import Mathlib
import Summits.ValiantsHypothesis.ValiantsHypothesis.Theorems.GeneratorObstructionsPowGenDegreeQPGadgetTableauCount
import Summits.ValiantsHypothesis.ValiantsHypothesis.Theorems.GeneratorObstructionsPowGenDegreeQPBlockCountEval
import Summits.ValiantsHypothesis.ValiantsHypothesis.Theorems.GeneratorObstructionsPowGenDegreeQPDoublingGadgetPow
import Summits.ValiantsHypothesis.ValiantsHypothesis.Theorems.GeneratorObstructionsPowGenDegreeQPMatIdxRevEnum

/-!
# Route GeneratorObstructions — crux K2 `PowGenDegreeQP` (stmt-ValiantsHypothesis-11655) is FALSE

The unconditional refutation of the window form of K2,
`Summit.ValiantsHypothesis.ValiantsHypothesis.Theses.GeneratorObstructions.PowGenDegreeQP`
("the trace-power side `A(closure GL_{n²}·tr X^m)` is generated in quasi-polynomial degree
throughout the window `1 ≤ m ≤ n ≤ 2^((log₂ m + c)^c)`"), assembling the line of helper files
`…PowGenDegreeQP{EvaluationLateness, DoublingGadget*, TableauBridge, GadgetEval, MatIdxRevEnum,
BlockCountGen/Eval, DixonParity, GadgetTableau*}`:

1. (evaluation lateness + doubling gadget, `not_powGenDegreeQP_of_canonicalGadgetGIT_pow`) K2 fails as
   soon as, for every `t ≥ 1` (`k = 2^t`, `c = 4^t`), some highest-weight vector of NONCONSTANT weight
   of `ℂ[Δ_{5k} g]` does not vanish at the canonically placed doubling gadget
   `g = Σ_{j<c} x_{B j}^k x_{A j}^{2k} x_{A' j}^{2k}` on the top `3c` matrix letters;
2. (tableau bridge, `exists_hwv_evalAtPoint_ne_zero_of_tabPoly`) the tableau polynomial of a framed
   datum on the top letters with a nonconstant column profile is such a vector once its value at `g`
   is nonzero;
3. (the explicit datum `gadgetTab k c`: frame `gadgetTabFrame`, profile `card_rowB_cols`, value
   `aeval_formCoeff_tabPoly_gadget` + `gadgetTab_count`) that value is
   `(k!(2k)!²)^d · blockSum(k)^(2^c-1)`, and `blockSum (2^t) ≠ 0` (`blockSum_two_pow_ne_zero`:
   `blockSum k = ± C(3k,k) C(2k,k) E(k)`, `E` the Dixon sum, `E(2^t) ≡ 2 mod 8`).

Main results: `canonicalGadgetGIT_gen` (the certificate for all `k, c ≥ 1` with `blockSum k ≠ 0`),
`canonicalGadgetGIT_pow` (at `k = 2^t`, `c = 4^t`), `not_PowGenDegreeQP : ¬ PowGenDegreeQP`, and
`not_stub_sliceGen` (the registered slice stub of line `trace-side-regimes`, verbatim, is false too).

Honest framing: this REFUTES one crux (K2, window form) of one route; it says nothing about
`VP ≠ VNP`; the route GeneratorObstructions needs re-planning at K2 (the slice restatement dies with
it). [cite: GesmundoIkenmeyerPanova2017, Prop. 5]
-/

namespace Summit.ValiantsHypothesis.ValiantsHypothesis.Theorems.GeneratorObstructions.PowGenDegreeQP

open MvPolynomial
open Literature.NumberTheory.DiophantineGeometry Literature.Computability.AlgebraicComplexity
  Literature.Computability.AlgebraicComplexity.TableauEval
open Summit.ValiantsHypothesis.ValiantsHypothesis.Theses.GeneratorObstructions

-- `Summit.ValiantsHypothesis.ValiantsHypothesis.…` is the tree's mandated single-conjunct layout.
set_option linter.dupNamespace false

noncomputable section

/-! ## §1 The canonically placed letters are the top rows of the antitone enumeration -/

/-- The block-`j` letter of kind `κ` of the gadget tableau on the antitone enumeration of
`MatIdx (5k)` is the letter of `ι` at the canonical position `letterPos c j κ`, for any strictly
monotone `ι : Fin (3c) → MatIdx (5k)` onto a final segment. [folklore] -/
theorem matIdxRevEnum_letterRow {k c : ℕ} (ι : Fin (3 * c) → MatIdx (5 * k)) (hι : StrictMono ι)
    (hup : IsUpperSet (Set.range ι)) (dflt : MatIdx (5 * k)) {j : ℕ} (hj : j < c) (κ : Fin 3) :
    matIdxRevEnum (5 * k) dflt (letterRow c j κ) =
      ι ⟨letterPos c j κ, lt_of_le_of_lt (letterPos_le hj κ) (by omega)⟩ := by
  have hP := letterPos_le hj κ
  have hlt : letterRow c j κ < 3 * c := by unfold letterRow; omega
  rw [matIdxRevEnum_eq_of_strictMono_isUpperSet ι hι hup dflt hlt]
  congr 1
  apply Fin.ext
  simp only
  unfold letterRow
  omega

/-- The `B` letters: `x (row B_j) = ι (B-position j)`. [folklore] -/
theorem matIdxRevEnum_rowB {k c : ℕ} (ι : Fin (3 * c) → MatIdx (5 * k)) (hι : StrictMono ι)
    (hup : IsUpperSet (Set.range ι)) (dflt : MatIdx (5 * k)) (j : Fin c) :
    matIdxRevEnum (5 * k) dflt (letterRow c j 2) =
      ι ⟨if j.val = 0 then 0 else 3 * j.val - 1, canonPosB_lt j⟩ := by
  rw [matIdxRevEnum_letterRow ι hι hup dflt j.isLt 2]
  exact congrArg ι (Fin.ext (letterPos_two c j.val))

/-- The `A` letters: `x (row A_j) = ι (3j + 1)`. [folklore] -/
theorem matIdxRevEnum_rowA {k c : ℕ} (ι : Fin (3 * c) → MatIdx (5 * k)) (hι : StrictMono ι)
    (hup : IsUpperSet (Set.range ι)) (dflt : MatIdx (5 * k)) (j : Fin c) :
    matIdxRevEnum (5 * k) dflt (letterRow c j 1) = ι ⟨3 * j.val + 1, canonPosA_lt j⟩ := by
  rw [matIdxRevEnum_letterRow ι hι hup dflt j.isLt 1]
  exact congrArg ι (Fin.ext (letterPos_one c j.val))

/-- The `A'` letters: `x (row A'_j) = ι (A'-position j)`. [folklore] -/
theorem matIdxRevEnum_rowA' {k c : ℕ} (ι : Fin (3 * c) → MatIdx (5 * k)) (hι : StrictMono ι)
    (hup : IsUpperSet (Set.range ι)) (dflt : MatIdx (5 * k)) (j : Fin c) :
    matIdxRevEnum (5 * k) dflt (letterRow c j 0) =
      ι ⟨if j.val = c - 1 then 3 * c - 1 else 3 * j.val + 3, canonPosA'_lt j⟩ := by
  rw [matIdxRevEnum_letterRow ι hι hup dflt j.isLt 0]
  exact congrArg ι (Fin.ext (letterPos_zero c j.val))

/-! ## §2 The certificate -/

/-- **The explicit tableau certificate at the canonical doubling gadget.**  For `k, c ≥ 1` with
`blockSum k ≠ 0` and any strictly monotone `ι : Fin (3c) → MatIdx (5k)` onto a final segment, some
highest-weight vector of NONCONSTANT weight of `ℂ[Δ_{5k} g]` does not vanish at the canonically
placed gadget `g = Σ_{j<c} x_{B j}^k x_{A j}^{2k} x_{A' j}^{2k}` — namely the class of the tableau
polynomial of `gadgetTab k c` (bridge `exists_hwv_evalAtPoint_ne_zero_of_tabPoly`), whose value at `g`
is `(k!(2k)!²)^d · blockSum k ^ (2^c - 1)` (`aeval_formCoeff_tabPoly_gadget`, `gadgetTab_count`).
[folklore] -/
theorem canonicalGadgetGIT_gen {k c : ℕ} (hk : 1 ≤ k) (hc : 1 ≤ c) (hbs : blockSum k ≠ 0)
    (ι : Fin (3 * c) → MatIdx (5 * k)) (hι : StrictMono ι) (hup : IsUpperSet (Set.range ι)) :
    ∃ χ₀ : Weight (MatIdx (5 * k)), (∃ a b, χ₀ a ≠ χ₀ b) ∧
      ∃ y ∈ highestWeightSpace (orbitCoordRep
          (∑ j : Fin c,
            (X (ι ⟨if j.val = 0 then 0 else 3 * j.val - 1, canonPosB_lt j⟩) ^ k *
              (X (ι ⟨3 * j.val + 1, canonPosA_lt j⟩) ^ (2 * k) *
                X (ι ⟨if j.val = c - 1 then 3 * c - 1 else 3 * j.val + 3,
                  canonPosA'_lt j⟩) ^ (2 * k)) :
            MvPolynomial (MatIdx (5 * k)) ℂ)) (5 * k)) χ₀,
        evalAtPoint (∑ j : Fin c,
            (X (ι ⟨if j.val = 0 then 0 else 3 * j.val - 1, canonPosB_lt j⟩) ^ k *
              (X (ι ⟨3 * j.val + 1, canonPosA_lt j⟩) ^ (2 * k) *
                X (ι ⟨if j.val = c - 1 then 3 * c - 1 else 3 * j.val + 3,
                  canonPosA'_lt j⟩) ^ (2 * k)) :
            MvPolynomial (MatIdx (5 * k)) ℂ)) (5 * k) y ≠ 0 := by
  classical
  -- the antitone enumeration of the letters and the placed letters
  have hfit : 3 * c ≤ 5 * k * (5 * k) := by
    have h := Fintype.card_le_of_injective ι hι.injective
    rwa [Fintype.card_fin, Fintype.card_lex, Fintype.card_prod, Fintype.card_fin] at h
  set x : ℕ → MatIdx (5 * k) := matIdxRevEnum (5 * k) (ι ⟨0, by omega⟩) with hxdef
  have hx : IsAntitoneEnum x (5 * k * (5 * k)) := isAntitoneEnum_matIdxRevEnum (5 * k) _
  have hg : (∑ j : Fin c,
      (X (ι ⟨if j.val = 0 then 0 else 3 * j.val - 1, canonPosB_lt j⟩) ^ k *
        (X (ι ⟨3 * j.val + 1, canonPosA_lt j⟩) ^ (2 * k) *
          X (ι ⟨if j.val = c - 1 then 3 * c - 1 else 3 * j.val + 3, canonPosA'_lt j⟩) ^ (2 * k)) :
        MvPolynomial (MatIdx (5 * k)) ℂ)) =
      ∑ j : Fin c, (X (x (letterRow c j 2)) ^ k *
        (X (x (letterRow c j 1)) ^ (2 * k) * X (x (letterRow c j 0)) ^ (2 * k))) := by
    refine Finset.sum_congr rfl fun j _ => ?_
    rw [hxdef, matIdxRevEnum_rowB ι hι hup _ j, matIdxRevEnum_rowA ι hι hup _ j,
      matIdxRevEnum_rowA' ι hι hup _ j]
  rw [hg]
  -- distinctness of the letters
  have hBi : Function.Injective (fun j : Fin c => x (letterRow c j 2)) := fun i j h =>
    Fin.ext (letter_inj hx hfit i.isLt j.isLt h).1
  have hBA : ∀ i j : Fin c, x (letterRow c i 2) ≠ x (letterRow c j 1) := fun i j h =>
    absurd (letter_inj hx hfit i.isLt j.isLt h).2 (by decide)
  have hBA' : ∀ i j : Fin c, x (letterRow c i 2) ≠ x (letterRow c j 0) := fun i j h =>
    absurd (letter_inj hx hfit i.isLt j.isLt h).2 (by decide)
  have hAA' : ∀ i j : Fin c, x (letterRow c i 1) ≠ x (letterRow c j 0) := fun i j h =>
    absurd (letter_inj hx hfit i.isLt j.isLt h).2 (by decide)
  -- the bridge, applied to the gadget tableau
  refine exists_hwv_evalAtPoint_ne_zero_of_tabPoly (gadgetTab k c hk hc x) (gadgetTabFrame k c hk hc x)
    hx (fun n => (colHeight_le k c n).trans hfit) (fun _ _ => rfl)
    (i := letterRow c 0 2) (j := 0) (by unfold letterRow; omega) (by omega) ?_ _ ?_
  · -- row `B_0` lies in `3k` columns, row `0` in all `3k·2^c`
    have h1 : (Finset.univ.filter fun n : Fin (gadgetTab k c hk hc x).C =>
        letterRow c 0 2 < (gadgetTab k c hk hc x).h n).card = 3 * k := by
      change (Finset.univ.filter fun n : Fin (3 * k * 2 ^ c) =>
        letterRow c 0 2 < colHeight k c n).card = 3 * k
      rw [card_rowB_cols hk (show 0 < c by omega), pow_zero, mul_one]
    have h2 : (Finset.univ.filter fun n : Fin (gadgetTab k c hk hc x).C =>
        0 < (gadgetTab k c hk hc x).h n).card = 3 * k * 2 ^ c := by
      rw [Finset.filter_true_of_mem fun n _ => colHeight_pos k c n.val hk hc n.isLt,
        Finset.card_univ, Fintype.card_fin]
      rfl
    intro h
    rw [h1, h2] at h
    have h2c : 2 ≤ 2 ^ c := by
      calc (2 : ℕ) = 2 ^ 1 := by norm_num
        _ ≤ 2 ^ c := Nat.pow_le_pow_right (by norm_num) hc
    have := Nat.mul_le_mul_left (3 * k) h2c
    omega
  · -- the value of the tableau polynomial at the gadget
    rw [aeval_formCoeff_tabPoly_gadget (gadgetTab k c hk hc x) hk hBi hBA hBA' hAA',
      gadgetTab_count k c hk hc x hx hfit]
    refine mul_ne_zero (pow_ne_zero _ ?_) (pow_ne_zero _ ?_)
    · exact_mod_cast (Nat.mul_pos (Nat.mul_pos (Nat.factorial_pos _) (Nat.factorial_pos _))
        (Nat.factorial_pos _)).ne'
    · exact_mod_cast hbs

/-- **The certificate at the parameters `k = 2^t`, `c = 4^t`** — exactly the hypothesis `hGIT` of
`not_powGenDegreeQP_of_canonicalGadgetGIT_pow`, now discharged: `blockSum (2^t) ≠ 0` by the Dixon
parity (`blockSum_two_pow_ne_zero`). [folklore] -/
theorem canonicalGadgetGIT_pow :
    ∀ (t : ℕ) (_ : 1 ≤ t) (ι : Fin (3 * 4 ^ t) → MatIdx (5 * 2 ^ t)),
      StrictMono ι → IsUpperSet (Set.range ι) →
      ∃ χ₀ : Weight (MatIdx (5 * 2 ^ t)), (∃ i j, χ₀ i ≠ χ₀ j) ∧
        ∃ x ∈ highestWeightSpace (orbitCoordRep
          (∑ j : Fin (4 ^ t),
            (X (ι ⟨if j.val = 0 then 0 else 3 * j.val - 1, canonPosB_lt j⟩) ^ (2 ^ t) *
              (X (ι ⟨3 * j.val + 1, canonPosA_lt j⟩) ^ (2 * 2 ^ t) *
                X (ι ⟨if j.val = 4 ^ t - 1 then 3 * 4 ^ t - 1 else 3 * j.val + 3,
                  canonPosA'_lt j⟩) ^ (2 * 2 ^ t)) :
            MvPolynomial (MatIdx (5 * 2 ^ t)) ℂ)) (5 * 2 ^ t)) χ₀,
          evalAtPoint (∑ j : Fin (4 ^ t),
            (X (ι ⟨if j.val = 0 then 0 else 3 * j.val - 1, canonPosB_lt j⟩) ^ (2 ^ t) *
              (X (ι ⟨3 * j.val + 1, canonPosA_lt j⟩) ^ (2 * 2 ^ t) *
                X (ι ⟨if j.val = 4 ^ t - 1 then 3 * 4 ^ t - 1 else 3 * j.val + 3,
                  canonPosA'_lt j⟩) ^ (2 * 2 ^ t)) :
            MvPolynomial (MatIdx (5 * 2 ^ t)) ℂ)) (5 * 2 ^ t) x ≠ 0 :=
  fun t _ ι hι hup => canonicalGadgetGIT_gen (k := 2 ^ t) (c := 4 ^ t) Nat.one_le_two_pow
    (Nat.one_le_pow _ _ (by norm_num)) (blockSum_two_pow_ne_zero t) ι hι hup

/-! ## §3 The refutation -/

/-- **`PowGenDegreeQP` (crux K2 of route GeneratorObstructions, window form) is FALSE.**
refuted-substantive: the trace-power side `A(closure GL_{n²}·tr X^m)` is NOT generated in
quasi-polynomial degree throughout the window `m ≤ n ≤ 2^((log₂ m + c)^c)`.  Witness: the doubling
gadget `g = Σ_{j<c} x_{B j}^k x_{A j}^{2k} x_{A' j}^{2k}` (`k = 2^t`, `c = 4^t`, `t = 2(c₀+2)²`) lies in
the orbit closure of `tr X^{5k}` inside the window `c = 2`, and the explicit tableau highest-weight
vector of `gadgetTab k c` has nonconstant weight and value `(k!(2k)!²)^d · blockSum(k)^{2^c-1} ≠ 0`
at `g` (`blockSum (2^t) = ± C(3k,k) C(2k,k) · E(k)`, `E` the Dixon sum, `E(2^t) ≡ 2 mod 8`), which by
evaluation lateness (`not_powGenDegreeQP_of_canonicalGadgetGIT_pow`) forces a generator type of
degree `> 5k · 2^((log₂ 5k + c₀)^c₀)` for every `c₀`.  No cheap repair: the same certificate refutes
the slice half `stub_sliceGen` (below), i.e. the restriction to generator types supported on a final
segment of own letters; the phenomenon is exponential generation degree of GL-orbit closures of
padded power-type forms inside the quasi-polynomial window, not a missing side condition.
[cite: GesmundoIkenmeyerPanova2017, Prop. 5] -/
theorem not_PowGenDegreeQP : ¬ PowGenDegreeQP :=
  not_powGenDegreeQP_of_canonicalGadgetGIT_pow canonicalGadgetGIT_pow

/-- **The registered stub `stub_sliceGen` of line `trace-side-regimes` is FALSE** (statement
verbatim, negated): the same certificate via `not_sliceGen_of_canonicalGadgetGIT_pow`.
[cite: GesmundoIkenmeyerPanova2017, Prop. 5] -/
theorem not_stub_sliceGen :
    ¬ (∀ c : ℕ, ∃ c₀ : ℕ, ∀ m e : ℕ, 1 ≤ m → m + e ≤ 2 ^ ((Nat.log 2 m + c) ^ c) →
      ∀ ι : MatIdx m → MatIdx (m + e), StrictMono ι → IsUpperSet (Set.range ι) →
        ∀ χ : Weight (MatIdx m),
          Module.finrank ℂ (↥(highestWeightSpace (orbitCoordRep (powFormLex ℂ (m + e) m) m) (Function.extend ι χ 0)) ⧸ Submodule.comap (highestWeightSpace (orbitCoordRep (powFormLex ℂ (m + e) m) m) (Function.extend ι χ 0)).subtype (⨆ p : Weight (MatIdx (m + e)) × Weight (MatIdx (m + e)), ⨆ (_ : p.1 + p.2 = (Function.extend ι χ 0) ∧ p.1 ≠ 0 ∧ p.2 ≠ 0), highestWeightSpace (orbitCoordRep (powFormLex ℂ (m + e) m) m) p.1 * highestWeightSpace (orbitCoordRep (powFormLex ℂ (m + e) m) m) p.2)) ≠ 0 →
            -(Weight.size χ) ≤ (m : ℤ) * 2 ^ ((Nat.log 2 m + c₀) ^ c₀)) :=
  not_sliceGen_of_canonicalGadgetGIT_pow canonicalGadgetGIT_pow

end

end Summit.ValiantsHypothesis.ValiantsHypothesis.Theorems.GeneratorObstructions.PowGenDegreeQP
= = = =
§ WHAT NEEDS TO BE DONE: In the entries above, find every line holding the word "enumeration" and copy it out.

§ RESPONSE TO THE EXERCISE:
/-! ## §1 The canonically placed letters are the top rows of the antitone enumeration -/
/-- The block-`j` letter of kind `κ` of the gadget tableau on the antitone enumeration of
  -- the antitone enumeration of the letters and the placed letters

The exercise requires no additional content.